Your objective
The line that contains "1,483 places, via" marks the end: retype the data below exactly from its first line through that line.

☆ ☆ ☆ ☆

/-- **ROW PK32M12, PER DATUM (the 132 + 79 data avoiding the exception place)** = the `μ₀ = ½` member of the sibling's `pairPK32M2764_datum_of_places`: each
place SATURATING (`DD_w = 0`: p513467's 1,483 places, via `deficitSum_eq_zero_of_floorFree` / `_of_exactFloor`) or HALF-KEPT (`2·DD_w ≤ MM_w`: p514474
`bed_kappaThreeHalves_nonsat_halfKept`, 47 places), `MM_w ≥ 0` (`labelMassSum_nonneg`), `u_w ≥ 0` (`placeUnit_nonneg`) ⟹ `reqThreshold ½ M K_L1 = 0`.
Numeral ↔ datum = kit certificate. [folklore] -/
theorem datum_of_places {α : Type*} (L : List α) (MM DD : α → ℤ) (u : α → ℝ)
    (hu : ∀ a ∈ L, 0 ≤ u a) (hMM : ∀ a ∈ L, 0 ≤ MM a) (h : ∀ a ∈ L, DD a = 0 ∨ 2 * DD a ≤ MM a) :
    reqThreshold (1 / 2) (L.map fun a => (MM a : ℝ) * u a).sum (L.map fun a => ((MM a - DD a : ℤ) : ℝ) * u a).sum = 0 :=
  (pairPK32M2764_datum_of_places L MM DD u hu hMM h).2
import Literature.NumberTheory.Automorphic.UnitaryGroupLevelTransport
import Literature.NumberTheory.Automorphic.UnitaryGroupFinAdelicCenter
import HarnessLib

/-!
# The frame transport `finAdelicCongr` fixes the centre of `U(J)(𝔸_f)`

Topic `NumberTheory/Automorphic`; namespace `Literature.NumberTheory.Automorphic.UnitaryGroup` (sequel of `UnitaryGroupLevelTransport`:
`finAdelicCongr F E c B ha h : U(J′)(𝔸_f) ≃* U(J)(𝔸_f)`, `g ↦ B g B⁻¹` for a rational frame `B` with `ᵗB̄ (a•J) B = J′`, and of
`UnitaryGroupFinAdelicCenter`: `finAdelicCenter F E c N J : U(1)(𝔸_{F,f}) →* U(J)(𝔸_{F,f})`, `u ↦ u·1_N`).  THEOREMS ONLY; no definition,
no named fact, no instance, no `sorry`.

* `finAdelicCongr_finAdelicCenter` — conjugation by a rational frame sends the central element `u·1_N ∈ U(J′)(𝔸_f)` to
  `u·1_N ∈ U(J)(𝔸_f)` (scalar matrices are central);
* `finAdelicCongr_comp_finAdelicCenter` — the same as an identity of homomorphisms `U(1)(𝔸_f) → U(J)(𝔸_f)`.
Used to move statements about the centre (e.g. «the centre acts through the first factor of a see-saw pair», stated at a
diagonal frame) to an arbitrary rational frame of the same hermitian space.

## References
* [PlatonovRapinchuk1994] V. Platonov, A. Rapinchuk, *Algebraic Groups and Number Theory* (1994), §2.3 (adelic points of algebraic
  groups; conjugation by rational elements).
* [Mok2014] C. P. Mok, Mem. AMS 235 (2015), §1 Notation p. 5 (the centre `U_{E/F}(1)` of `U_{E/F}(N)`).
-/

set_option autoImplicit false

noncomputable section

namespace Literature.NumberTheory.Automorphic.UnitaryGroup

open NumberField IsDedekindDomain

variable (F E : Type) [Field F] [NumberField F] [Field E] [NumberField E] [Algebra F E] (c : E ≃ₐ[F] E) (N : ℕ)

omit [NumberField F] in
/-- **`finAdelicCongr` fixes the centre**: `B (u·1_N) B⁻¹ = u·1_N`. [cite: PlatonovRapinchuk1994, §2.3] [cite: Mok2014, §1 Notation p. 5] -/
theorem finAdelicCongr_finAdelicCenter (B : GL (Fin N) E) {a : E} (ha : a ≠ 0) {J J' : Matrix (Fin N) (Fin N) E}
    (h : formCongr (c : E →+* E) B (a • J) = J') (u : finAdelicOne F E c) :
    finAdelicCongr F E c B ha h (finAdelicCenter F E c N J' u) = finAdelicCenter F E c N J u := by
  apply Subtype.ext
  apply Units.ext
  rw [coe_finAdelicCongr_apply, Units.val_mul, Units.val_mul, coe_finAdelicCenter, coe_finAdelicCenter, Matrix.mul_smul,
    Matrix.mul_one, Matrix.smul_mul, Units.mul_inv]

omit [NumberField F] in
/-- the same as monoid homomorphisms `U(1)(𝔸_f) → U(J)(𝔸_f)`. [cite: PlatonovRapinchuk1994, §2.3] [cite: Mok2014, §1 Notation p. 5] -/
theorem finAdelicCongr_comp_finAdelicCenter (B : GL (Fin N) E) {a : E} (ha : a ≠ 0) {J J' : Matrix (Fin N) (Fin N) E}
    (h : formCongr (c : E →+* E) B (a • J) = J') :
    (finAdelicCongr F E c B ha h).toMonoidHom.comp (finAdelicCenter F E c N J') = finAdelicCenter F E c N J :=
  MonoidHom.ext fun u => finAdelicCongr_finAdelicCenter F E c N B ha h u

end Literature.NumberTheory.Automorphic.UnitaryGroup

end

☆ ☆ ☆ ☆

Answer to this problem
/-- **ROW PK32M12, PER DATUM (the 132 + 79 data avoiding the exception place)** = the `μ₀ = ½` member of the sibling's `pairPK32M2764_datum_of_places`: each
place SATURATING (`DD_w = 0`: p513467's 1,483 places, via `deficitSum_eq_zero_of_floorFree` / `_of_exactFloor`) or HALF-KEPT (`2·DD_w ≤ MM_w`: p514474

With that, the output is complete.